=== Extracted entries ===

import Summits.NavierStokesRegularity.NavierStokesRegularity.Theorems.TerminalTraceTypeITraceScarL3DepthEnstrophyFloor
import Summits.NavierStokesRegularity.NavierStokesRegularity.Theorems.TerminalTraceTypeITraceScarL3DepthUniformBounds
import HarnessLib

/-!
# Depth vorticity rigidity, part 7 — the CENTRE ENSTROPHY FLOOR ON A TIME INTERVAL at unit scale
# (stub `stub_centreEnstrophyAtDepth` of line `annulus-dichotomy` v4 at `T₁ = 1`) — helper for item
# `TerminalTrace.TypeITraceScarL3` (stmt-NavierStokesRegularity-18385)

Seat nsreg-C26-p1 (prover), `--supports stmt-NavierStokesRegularity-18385`; planner of record nsreg-p2
g28, ROUND-26 §1c (Q1) and skeleton v4 (`stub_centreEnstrophyAtDepth`).

* `centreEnstrophyAtDepth_unit` — for every class `(M, D₀, C)` there are `κ > 0` and `c₂ ∈ ]0, ½[`
  such that every `(U, P, G)` — suitable in every `Q(a)`, weak gradient, `𝐈 ≤ M`, plain pressure bound
  `D ≤ D₀` at apices `≤ 0`, rate `C/√(−s)` — which is backward-singular at the origin admits
  `t₁ ∈ [−1, −½]` with `∫_{B(0,1)} |curl V(t)|² ≥ κ` for ALL `t ∈ [t₁ − c₂, t₁]` and EVERY continuous
  representative `V` of `U` on `]−2, −¼[ × ℝ³`.  Ingredients: the `L¹` space–time floor
  `exists_depth_vorticity_floor` (file `…DepthEnstrophyFloor`), converted to an `L²` floor by
  `2λ|ω| − λ² ≤ |ω|²`; the class-uniform bounds `exists_uniform_strip_bound` and the time-Lipschitz
  enstrophy `abs_enstrophy_sub_le` (file `…DepthUniformBounds`); the maximum of the continuous enstrophy
  on `[−1, −½]` dominates its mean.

WHAT THIS IS NOT: not yet the registered stub (the parabolic rescaling to all `T₁` is the next file),
not item 18385, no statement about Navier–Stokes regularity.  [folklore; Tao2021 §5 (5.3)–(5.6)]
-/

noncomputable section

set_option linter.dupNamespace false

namespace Summit.NavierStokesRegularity.NavierStokesRegularity.Theorems.TypeITraceScarL3

open MeasureTheory Set Function Filter Topology TopologicalSpace Metric InnerProductSpace
open Literature.Analysis Literature.Analysis.FluidPDE
open scoped NNReal ENNReal RealInnerProductSpace

/-- **Centre enstrophy floor on a time interval, unit scale.**  See the module docstring.
[folklore; Tao2021 §5 (5.3)–(5.6); EscauriazaSereginSverak2003 §3] -/
theorem centreEnstrophyAtDepth_unit (M D₀ : ℝ≥0) (C : ℝ) :
    ∃ κ : ℝ, 0 < κ ∧ ∃ c₂ : ℝ, 0 < c₂ ∧ c₂ < 1 / 2 ∧
    ∀ (U : ℝ → EuclideanSpace ℝ (Fin 3) → EuclideanSpace ℝ (Fin 3))
      (P : ℝ → EuclideanSpace ℝ (Fin 3) → ℝ)
      (G : ℝ → EuclideanSpace ℝ (Fin 3) → EuclideanSpace ℝ (Fin 3) →L[ℝ] EuclideanSpace ℝ (Fin 3)),
      (∀ a : ℝ, 0 < a →
        IsSuitableWeakSolutionInBall a (0 : ℝ × EuclideanSpace ℝ (Fin 3)) U P) →
      (∀ a : ℝ, 0 < a →
        HasWeakSpatialGradientOn
          (parabolicCylinderOpens a (0 : ℝ × EuclideanSpace ℝ (Fin 3))) U G) →
      (∀ a : ℝ, 0 < a →
        typeIBound (parabolicCylinder a (0 : ℝ × EuclideanSpace ℝ (Fin 3))) U P G ≤ M) →
      (∀ z₀ : ℝ × EuclideanSpace ℝ (Fin 3), z₀.1 ≤ 0 →
        ∀ r : ℝ, 0 < r → cknD r z₀ P ≤ D₀) →
      (∀ s : ℝ, s < 0 →
        ∀ᵐ y : EuclideanSpace ℝ (Fin 3), ‖U s y‖ ≤ C / Real.sqrt (-s)) →
      IsBackwardSingularPoint U (0 : ℝ × EuclideanSpace ℝ (Fin 3)) →
      ∃ t₁ ∈ Icc (-1 : ℝ) (-1 / 2),
        ∀ V : ℝ → EuclideanSpace ℝ (Fin 3) → EuclideanSpace ℝ (Fin 3),
          uncurry V =ᵐ[volume.restrict
              (Ioo (-2 : ℝ) (-1 / 4) ×ˢ (univ : Set (EuclideanSpace ℝ (Fin 3))))] uncurry U →
          ContinuousOn (uncurry V)
            (Ioo (-2 : ℝ) (-1 / 4) ×ˢ (univ : Set (EuclideanSpace ℝ (Fin 3)))) →
          ∀ t ∈ Icc (t₁ - c₂) t₁,
            κ ≤ ∫ x in ball (0 : EuclideanSpace ℝ (Fin 3)) 1, ‖curl (V t) x‖ ^ 2 := by
  -- ### the class constants
  obtain ⟨κ₀, hκ₀, hfloor⟩ := exists_depth_vorticity_floor M C
  set L : ℝ := |C| / Real.sqrt (-(-1 / 4 : ℝ)) with hLdef
  obtain ⟨K, hKunif⟩ := exists_uniform_strip_bound L D₀
  set O : Set (ℝ × EuclideanSpace ℝ (Fin 3)) :=
    Ioo (-1 : ℝ) (-1 / 2) ×ˢ ball (0 : EuclideanSpace ℝ (Fin 3)) 1 with hOdef
  have hOo : IsOpen O := isOpen_Ioo.prod isOpen_ball
  have hOm : MeasurableSet O := hOo.measurableSet
  have hOvol : volume O < ⊤ := by
    rw [hOdef, Measure.volume_eq_prod, Measure.prod_prod]
    exact ENNReal.mul_lt_top measure_Ioo_lt_top measure_ball_lt_top
  have hOvol0 : 0 < volume O := hOo.measure_pos volume ⟨((-3 / 4 : ℝ), 0), ⟨by norm_num, by norm_num⟩,
    mem_ball_self one_pos⟩
  set vol : ℝ := (volume O).toReal with hvoldef
  have hvol0 : 0 < vol := ENNReal.toReal_pos hOvol0.ne' hOvol.ne
  set κ₁ : ℝ := κ₀ ^ 2 / vol with hκ₁def
  have hκ₁0 : 0 < κ₁ := by positivity
  set Λ : ℝ := 2 * (‖curlCLM‖ * K) * (‖curlCLM‖ * K * (3 + 2 * K)) *
    (volume (ball (0 : EuclideanSpace ℝ (Fin 3)) 1)).toReal with hΛdef
  set c₂ : ℝ := min (1 / 4) (κ₁ / (|Λ| + 1)) with hc₂def
  have hc₂0 : 0 < c₂ := lt_min (by norm_num) (by positivity)
  have hc₂1 : c₂ ≤ 1 / 4 := min_le_left _ _
  have hc₂Λ : |Λ| * c₂ ≤ κ₁ := by
    have h1 : c₂ ≤ κ₁ / (|Λ| + 1) := min_le_right _ _
    have h2 : |Λ| * c₂ ≤ |Λ| * (κ₁ / (|Λ| + 1)) := mul_le_mul_of_nonneg_left h1 (abs_nonneg _)
    have h3 : |Λ| * (κ₁ / (|Λ| + 1)) ≤ κ₁ := by
      rw [mul_div_assoc']
      rw [div_le_iff₀ (by positivity)]
      nlinarith [abs_nonneg Λ]
    exact h2.trans h3
  refine ⟨κ₁, hκ₁0, c₂, hc₂0, lt_of_le_of_lt hc₂1 (by norm_num), ?_⟩
  intro U P G hsw hG hI hD hrate hsing
  -- ### the smooth strip representative and its class-uniform bounds
  have hP : ∀ z₀ : ℝ × EuclideanSpace ℝ (Fin 3), z₀.1 ≤ 0 →
      ∫⁻ q in parabolicCylinder 1 z₀, ‖P q.1 q.2‖ₑ ^ (3 / 2 : ℝ) ≤ D₀ := by
    intro z₀ hz₀
    have h := hD z₀ hz₀ 1 one_pos
    simpa [cknD] using h
  obtain ⟨-, Vs, hVsU, hVsc, hCD, hjc, -, hsol, -, -, -⟩ :=
    exists_strip_representative_of_apex hsw hD hrate (a := -2) (b := (-1 / 4 : ℝ)) (by norm_num)
  have hbd : ∀ᵐ z ∂(volume.restrict (Ioo ((-2 : ℝ) - 1) (-1 / 4) ×ˢ
      (univ : Set (EuclideanSpace ℝ (Fin 3))))), ‖U z.1 z.2‖ ≤ L :=
    ae_norm_le_strip_of_rate hsw hrate (by norm_num)
  have hK : ∀ n ≤ 4, ∀ z ∈ Ioo (-2 : ℝ) (-1 / 4) ×ˢ (univ : Set (EuclideanSpace ℝ (Fin 3))),
      ‖iteratedFDeriv ℝ n (Vs z.1) z.2‖ ≤ K :=
    hKunif U P (-2) (-1 / 4) (by norm_num) hsw hP hbd Vs hVsU hVsc
  set S : Set (ℝ × EuclideanSpace ℝ (Fin 3)) :=
    Ioo (-2 : ℝ) (-1 / 4) ×ˢ (univ : Set (EuclideanSpace ℝ (Fin 3))) with hSdef
  have hOS : O ⊆ S := prod_mono (Ioo_subset_Ioo (by norm_num) (by norm_num)) (subset_univ _)
  have hK0 : 0 ≤ K := (norm_nonneg _).trans (hK 0 (by norm_num) ((-1 : ℝ), 0) ⟨by norm_num, mem_univ _⟩)
  have hsmooth : ∀ s ∈ Ioo (-2 : ℝ) (-1 / 4), ContDiff ℝ (⊤ : ℕ∞) (Vs s) := fun s hs =>
    contDiff_iff_contDiffAt.2 fun y => hCD (s, y) ⟨hs, mem_univ _⟩
  have hωbd : ∀ z ∈ S, ‖curl (Vs z.1) z.2‖ ≤ ‖curlCLM‖ * K := fun z hz => by
    have h := hK 1 (by norm_num) z hz
    rw [norm_iteratedFDeriv_one] at h
    exact (norm_curl_le _ _).trans (mul_le_mul_of_nonneg_left h (norm_nonneg curlCLM))
  -- ### `G = D Vs` a.e. on the box, so the `L¹` floor is a floor for `curl Vs`
  have hfdc : ContinuousOn (fun z : ℝ × EuclideanSpace ℝ (Fin 3) => fderiv ℝ (Vs z.1) z.2) S :=
    continuousOn_fderiv_of_continuousOn_iteratedFDeriv_one (hjc 1)
  have hOQ : O ⊆ parabolicCylinder 2 (0 : ℝ × EuclideanSpace ℝ (Fin 3)) := by
    rintro ⟨s, y⟩ ⟨hs, hy⟩
    rw [mem_parabolicCylinder]
    simp only [Prod.fst_zero, Prod.snd_zero, zero_sub, dist_zero_right]
    rw [mem_ball_zero_iff] at hy
    exact ⟨⟨by linarith [hs.1], by linarith [hs.2]⟩, by linarith⟩
  have hVgrad : HasWeakSpatialGradientOn ⟨O, hOo⟩ Vs (fun t x => fderiv ℝ (Vs t) x) :=
    hasWeakSpatialGradientOn_of_hasFDerivAt (S := Ioo (-2 : ℝ) (-1 / 4)) (Q := ⟨O, hOo⟩) hOS hVsc hfdc
      fun t ht x => ((hCD (t, x) ⟨ht, mem_univ _⟩).differentiableAt (by simp)).hasFDerivAt
  have hGO : HasWeakSpatialGradientOn ⟨O, hOo⟩ Vs G := by
    refine ((hG 2 two_pos).mono fun z hz => hOQ hz).congr_ae ?_
    have h1 : uncurry Vs =ᵐ[volume.restrict O] uncurry U := ae_restrict_of_ae_restrict_of_subset hOS hVsU
    exact h1.symm
  have hae := HasWeakSpatialGradientOn.ae_eq hVgrad hGO
  have hfloorVs : ENNReal.ofReal κ₀ ≤ ∫⁻ z in O, ‖curl (Vs z.1) z.2‖ₑ := by
    have h := hfloor U P G hsw hG hI hrate hsing
    refine h.trans (le_of_eq (lintegral_congr_ae ?_))
    filter_upwards [hae] with z hz
    rw [curl_eq_curlCLM, show fderiv ℝ (Vs z.1) z.2 = G z.1 z.2 from hz]
  -- ### the real `L¹` floor and the `L²` floor on the box
  set f : ℝ × EuclideanSpace ℝ (Fin 3) → ℝ := fun z => ‖curl (Vs z.1) z.2‖ with hfdef
  have hfc : ContinuousOn f O := by
    refine ContinuousOn.norm ?_
    exact (curlCLM.continuous.comp_continuousOn (hfdc.mono hOS)).congr fun z _ => by
      simp only [comp_apply, curl_eq_curlCLM]
  have hfm : AEStronglyMeasurable f (volume.restrict O) := hfc.aestronglyMeasurable hOm
  have hfbd : ∀ z ∈ O, ‖f z‖ ≤ ‖curlCLM‖ * K := fun z hz => by
    rw [hfdef, Real.norm_eq_abs, abs_norm]; exact hωbd z (hOS hz)
  have hfi : IntegrableOn f O volume :=
    ⟨hfm, HasFiniteIntegral.restrict_of_bounded (C := ‖curlCLM‖ * K) hOvol
      ((ae_restrict_iff' hOm).2 (ae_of_all _ hfbd))⟩
  have hf2i : IntegrableOn (fun z => f z ^ 2) O volume := by
    refine ⟨hfm.pow 2, HasFiniteIntegral.restrict_of_bounded (C := (‖curlCLM‖ * K) ^ 2) hOvol
      ((ae_restrict_iff' hOm).2 (ae_of_all _ fun z hz => ?_))⟩
    rw [Real.norm_eq_abs, abs_of_nonneg (by positivity)]
    exact pow_le_pow_left₀ (norm_nonneg _) (hωbd z (hOS hz)) 2
  have hL1 : κ₀ ≤ ∫ z in O, f z := by
    have h1 : ENNReal.ofReal (∫ z in O, f z) = ∫⁻ z in O, ‖curl (Vs z.1) z.2‖ₑ := by
      rw [ofReal_integral_eq_lintegral_ofReal hfi (ae_of_all _ fun z => norm_nonneg _)]
      exact lintegral_congr fun z => by rw [hfdef, ofReal_norm]
    have h2 : ENNReal.ofReal κ₀ ≤ ENNReal.ofReal (∫ z in O, f z) := by rw [h1]; exact hfloorVs
    exact (ENNReal.ofReal_le_ofReal_iff (integral_nonneg fun z => norm_nonneg _)).1 h2
  have hL2 : κ₁ ≤ ∫ z in O, f z ^ 2 := by
    set lam : ℝ := κ₀ / vol with hlam
    have hpt : ∀ z, 2 * lam * f z - lam ^ 2 ≤ f z ^ 2 := fun z => by nlinarith [sq_nonneg (f z - lam)]
    have hi1 : IntegrableOn (fun z => 2 * lam * f z - lam ^ 2) O volume :=
      (hfi.const_mul (2 * lam)).sub (integrableOn_const hOvol.ne)
    have hle := setIntegral_mono_on hi1 hf2i hOm fun z _ => hpt z
    have e1 : ∫ z in O, (2 * lam * f z - lam ^ 2) = 2 * lam * (∫ z in O, f z) - lam ^ 2 * vol := by
      rw [integral_sub (hfi.const_mul (2 * lam)) (integrableOn_const hOvol.ne), integral_const_mul,
        setIntegral_const, smul_eq_mul, hvoldef, Measure.real]
      ring
    rw [e1] at hle
    have e2 : κ₁ = 2 * lam * κ₀ - lam ^ 2 * vol := by
      rw [hκ₁def, hlam]; field_simp; ring
    have h3 : 2 * lam * κ₀ ≤ 2 * lam * ∫ z in O, f z :=
      mul_le_mul_of_nonneg_left hL1 (by positivity)
    linarith
  -- ### Fubini: the space–time `L²` mass is the time integral of the ball enstrophy
  set E : ℝ → ℝ := fun t => ∫ x in ball (0 : EuclideanSpace ℝ (Fin 3)) 1, ‖curl (Vs t) x‖ ^ 2
    with hEdef
  have hfub : ∫ z in O, f z ^ 2 = ∫ t in Ioo (-1 : ℝ) (-1 / 2), E t := by
    have hf2i' : IntegrableOn (fun z : ℝ × EuclideanSpace ℝ (Fin 3) => f z ^ 2)
        (Ioo (-1 : ℝ) (-1 / 2) ×ˢ ball (0 : EuclideanSpace ℝ (Fin 3)) 1)
        ((volume : Measure ℝ).prod (volume : Measure (EuclideanSpace ℝ (Fin 3)))) := by
      rw [← Measure.volume_eq_prod]; exact hf2i
    have h := setIntegral_prod (fun z : ℝ × EuclideanSpace ℝ (Fin 3) => f z ^ 2) hf2i'
    rw [← Measure.volume_eq_prod] at h
    rw [hOdef, h]
  -- ### the ball enstrophy is Lipschitz in time on the strip
  have hLip : ∀ t ∈ Ioo (-2 : ℝ) (-1 / 4), ∀ t' ∈ Ioo (-2 : ℝ) (-1 / 4), |E t - E t'| ≤ Λ * |t - t'| :=
    fun t ht t' ht' => abs_enstrophy_sub_le hsol hCD hjc hK 0 1 ht ht'
  have hEc : ContinuousOn E (Icc (-1 : ℝ) (-1 / 2)) := by
    have hsub : Icc (-1 : ℝ) (-1 / 2) ⊆ Ioo (-2 : ℝ) (-1 / 4) := Icc_subset_Ioo (by norm_num) (by norm_num)
    refine Metric.continuousOn_iff.2 fun t ht ε hε => ⟨ε / (|Λ| + 1), by positivity, fun t' ht' hd => ?_⟩
    rw [Real.dist_eq] at hd ⊢
    calc |E t' - E t| ≤ Λ * |t' - t| := hLip t' (hsub ht') t (hsub ht)
      _ ≤ |Λ| * |t' - t| := mul_le_mul_of_nonneg_right (le_abs_self Λ) (abs_nonneg _)
      _ < |Λ| * (ε / (|Λ| + 1)) + (ε / (|Λ| + 1)) := by
          nlinarith [abs_nonneg Λ, abs_nonneg (t' - t), mul_le_mul_of_nonneg_left hd.le (abs_nonneg Λ),
            div_pos hε (by positivity : (0:ℝ) < |Λ| + 1)]
      _ = ε := by field_simp
  -- ### a time of maximal enstrophy dominates the mean
  obtain ⟨tm, htm, hmax⟩ := (isCompact_Icc (a := (-1 : ℝ)) (b := -1 / 2)).exists_isMaxOn
    (nonempty_Icc.2 (by norm_num)) hEc
  have hEint : IntegrableOn E (Ioo (-1 : ℝ) (-1 / 2)) volume :=
    (hEc.integrableOn_Icc (μ := volume)).mono_set Ioo_subset_Icc_self
  have hmean : ∫ t in Ioo (-1 : ℝ) (-1 / 2), E t ≤ (1 / 2) * E tm := by
    have h1 : ∫ t in Ioo (-1 : ℝ) (-1 / 2), E t ≤ ∫ t in Ioo (-1 : ℝ) (-1 / 2), E tm :=
      setIntegral_mono_on hEint (integrableOn_const measure_Ioo_lt_top.ne) measurableSet_Ioo
        fun t ht => hmax (Ioo_subset_Icc_self ht)
    refine h1.trans (le_of_eq ?_)
    rw [setIntegral_const, smul_eq_mul, Measure.real, Real.volume_Ioo]
    norm_num
  have hEtm : 2 * κ₁ ≤ E tm := by
    have := hL2; rw [hfub] at this; linarith
  -- ### the interval `[tm - c₂, tm]`
  refine ⟨tm, htm, fun V hVU hVc t ht => ?_⟩
  have htS : t ∈ Ioo (-2 : ℝ) (-1 / 4) := ⟨by linarith [ht.1, htm.1], by linarith [ht.2, htm.2]⟩
  have htmS : tm ∈ Ioo (-2 : ℝ) (-1 / 4) := ⟨by linarith [htm.1], by linarith [htm.2]⟩
  have hEt : κ₁ ≤ E t := by
    have h1 := hLip t htS tm htmS
    have h2 : |t - tm| ≤ c₂ := by rw [abs_sub_comm, abs_of_nonneg (by linarith [ht.2])]; linarith [ht.1]
    have h3 : |E t - E tm| ≤ κ₁ :=
      h1.trans ((mul_le_mul (le_abs_self Λ) h2 (abs_nonneg _) (abs_nonneg _)).trans hc₂Λ)
    have h4 := neg_le_of_abs_le h3
    linarith
  -- ### any continuous representative has the same slices on the strip
  have heqS : EqOn (uncurry V) (uncurry Vs) S :=
    Measure.eqOn_open_of_ae_eq (hVU.trans hVsU.symm) (isOpen_Ioo.prod isOpen_univ) hVc hVsc
  have hslice : V t = Vs t := funext fun x => heqS (show ((t, x) : ℝ × EuclideanSpace ℝ (Fin 3)) ∈ S
    from ⟨htS, mem_univ _⟩)
  rw [hslice]
  exact hEt

end Summit.NavierStokesRegularity.NavierStokesRegularity.Theorems.TypeITraceScarL3

end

===

## Activity
The lines to return begin at the first line of the records and end at the line holding "the module docstring."; please return them exactly, including both, and nothing beyond.

## Result
import Summits.NavierStokesRegularity.NavierStokesRegularity.Theorems.TerminalTraceTypeITraceScarL3DepthEnstrophyFloor
import Summits.NavierStokesRegularity.NavierStokesRegularity.Theorems.TerminalTraceTypeITraceScarL3DepthUniformBounds
import HarnessLib

/-!
# Depth vorticity rigidity, part 7 — the CENTRE ENSTROPHY FLOOR ON A TIME INTERVAL at unit scale
# (stub `stub_centreEnstrophyAtDepth` of line `annulus-dichotomy` v4 at `T₁ = 1`) — helper for item
# `TerminalTrace.TypeITraceScarL3` (stmt-NavierStokesRegularity-18385)

Seat nsreg-C26-p1 (prover), `--supports stmt-NavierStokesRegularity-18385`; planner of record nsreg-p2
g28, ROUND-26 §1c (Q1) and skeleton v4 (`stub_centreEnstrophyAtDepth`).

* `centreEnstrophyAtDepth_unit` — for every class `(M, D₀, C)` there are `κ > 0` and `c₂ ∈ ]0, ½[`
  such that every `(U, P, G)` — suitable in every `Q(a)`, weak gradient, `𝐈 ≤ M`, plain pressure bound
  `D ≤ D₀` at apices `≤ 0`, rate `C/√(−s)` — which is backward-singular at the origin admits
  `t₁ ∈ [−1, −½]` with `∫_{B(0,1)} |curl V(t)|² ≥ κ` for ALL `t ∈ [t₁ − c₂, t₁]` and EVERY continuous
  representative `V` of `U` on `]−2, −¼[ × ℝ³`.  Ingredients: the `L¹` space–time floor
  `exists_depth_vorticity_floor` (file `…DepthEnstrophyFloor`), converted to an `L²` floor by
  `2λ|ω| − λ² ≤ |ω|²`; the class-uniform bounds `exists_uniform_strip_bound` and the time-Lipschitz
  enstrophy `abs_enstrophy_sub_le` (file `…DepthUniformBounds`); the maximum of the continuous enstrophy
  on `[−1, −½]` dominates its mean.

WHAT THIS IS NOT: not yet the registered stub (the parabolic rescaling to all `T₁` is the next file),
not item 18385, no statement about Navier–Stokes regularity.  [folklore; Tao2021 §5 (5.3)–(5.6)]
-/

noncomputable section

set_option linter.dupNamespace false

namespace Summit.NavierStokesRegularity.NavierStokesRegularity.Theorems.TypeITraceScarL3

open MeasureTheory Set Function Filter Topology TopologicalSpace Metric InnerProductSpace
open Literature.Analysis Literature.Analysis.FluidPDE
open scoped NNReal ENNReal RealInnerProductSpace

/-- **Centre enstrophy floor on a time interval, unit scale.**  See the module docstring.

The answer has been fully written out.